MySQL CTEs (8.0+) are derived tables that the optimizer may merge or materialize automatically. MySQL has no

MATERIALIZED
/
NOT MATERIALIZED
keywords -- you cannot control CTE materialization.

MySQL lacks LATERAL joins. Use correlated subqueries instead. For complex cases, rewrite as derived tables with join conditions.

MySQL IN-to-EXISTS optimization. MySQL's optimizer automatically converts

IN (subquery)
to EXISTS in many cases, making the performance difference less pronounced than in PostgreSQL.

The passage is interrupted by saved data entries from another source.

/-- The rows `q_w^(k) = ?(k • edges w) ⅋ (lab |w| ⅋ (lab 0)‾)`: for `k = 1` a result of the experiment of `w̄`
(`tablePt_one_mem`), for `k ≥ 2` its `k`-dilation. [cite: LaurentTortoraDeFalco2006, Def. 12–13] -/
noncomputable def tablePt (w : List Bool) (k : ℕ) : Point :=
  Point.par (Point.whyNot (k • edges w)) (Point.par (lab w.length) (Point.dual (lab 0)))

/-- The undilated row of `w` is a point of `⟦w̄⟧`. [cite: LaurentTortoraDeFalco2006, Def. 12] -/
theorem tablePt_one_mem (w : List Bool) : tablePt w 1 ∈ wordClique w := by
  refine ⟨fun i => cb w[i], fun j => lab j, fun i => cb_mem _, ?_⟩
  simp only [tablePt, one_nsmul, edges, Point.wordPoint, entry, Fin.val_succ, Fin.val_castSucc,
    Fin.val_last, Fin.val_zero]

/-- The action on a row is a dilation: `(q_w^(k))ₜ⁽ᵐ⁾` is `q_w^(k)` (if `k|w| ≤ t`) or `q_w^(mk)`.
[cite: LaurentTortoraDeFalco2006, Def. 13] -/
theorem act_tablePt (t m k : ℕ) (w : List Bool) :
    Point.act t m (tablePt w k) = tablePt w k ∨ Point.act t m (tablePt w k) = tablePt w (m * k) := by
  unfold tablePt
  rw [Point.act_par, Point.act_par, act_whyNot, act_lab, ← Point.dual_act, act_lab, Multiset.map_nsmul,
    edges_map_act]
  unfold mbump
  split_ifs
  · exact Or.inl rfl
  · exact Or.inr (by rw [smul_smul])

/-- **The table clique** of a Boolean-valued function on words: all points `(q_w^(k))‾ ⅋ y` with `k ≥ 1` and
`y ∈ ⟦χ w⟧`. [folklore] -/
def table (χ : List Bool → Bool) : Set Point :=
  {z | ∃ (w : List Bool) (k : ℕ) (y : Point), 0 < k ∧ y ∈ boolClique (χ w) ∧
    z = Point.par (Point.dual (tablePt w k)) y}

/-- The table clique is `t`-obsessional for EVERY `t` (in particular obsessional from `0`).
[cite: LaurentTortoraDeFalco2006, Def. 13] -/
theorem isObsessional_table (χ : List Bool → Bool) (t : ℕ) : IsObsessional t (table χ) := by
  rintro _ ⟨w, k, y, hk, hy, rfl⟩ m hm
  rw [Point.act_par, ← Point.dual_act]
  rcases act_tablePt t m k w with h | h
  · exact ⟨w, k, _, hk, act_mem_boolClique hy t m, by rw [h]⟩
  · exact ⟨w, m * k, _, Nat.mul_pos hm hk, act_mem_boolClique hy t m, by rw [h]⟩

MySQL STRAIGHT_JOIN forces join order, equivalent to PostgreSQL's approach of setting

join_collapse_limit = 1
. Use when the optimizer consistently chooses the wrong join order.

Real-World Case Studies

E-commerce API with 200ms p99 latency target. The top slow query used

WHERE LOWER(email) = lower(?)
on a 50M users table. An expression index
CREATE INDEX ON users (lower(email))
combined with the sargable predicate
WHERE lower(email) = lower(?)
dropped the query from 1.2 seconds to 2ms. A second optimization replaced
OFFSET 10000 LIMIT 20
pagination in the order listing endpoint with keyset pagination using
WHERE id > ? ORDER BY id LIMIT 20
, reducing paginated queries from 400ms to 4ms regardless of page depth.

Source

Process

  1. Read the key concepts to understand sargable predicates, EXISTS vs IN, CTE behavior, and LATERAL joins.
  2. Apply these transformations to slow queries, rewriting non-sargable predicates and replacing problematic patterns.
  3. Verify with EXPLAIN ANALYZE that the rewritten query uses a better execution plan and confirm the performance improvement.

Harness Integration

  • Type: knowledge -- this skill is a reference document, not a procedural workflow.
  • No tools or state -- consumed as context by other skills and agents.
  • related_skills: db-explain-reading, db-scan-types, db-query-statistics, db-btree-index, db-composite-index, db-denormalization

Success Criteria

  • Queries use sargable predicates with indexed columns bare and untransformed.
  • EXPLAIN ANALYZE confirms improved plan choice (Index Scan instead of Seq Scan, Hash Join instead of Nested Loop).
  • Keyset pagination replaces OFFSET for large-table pagination.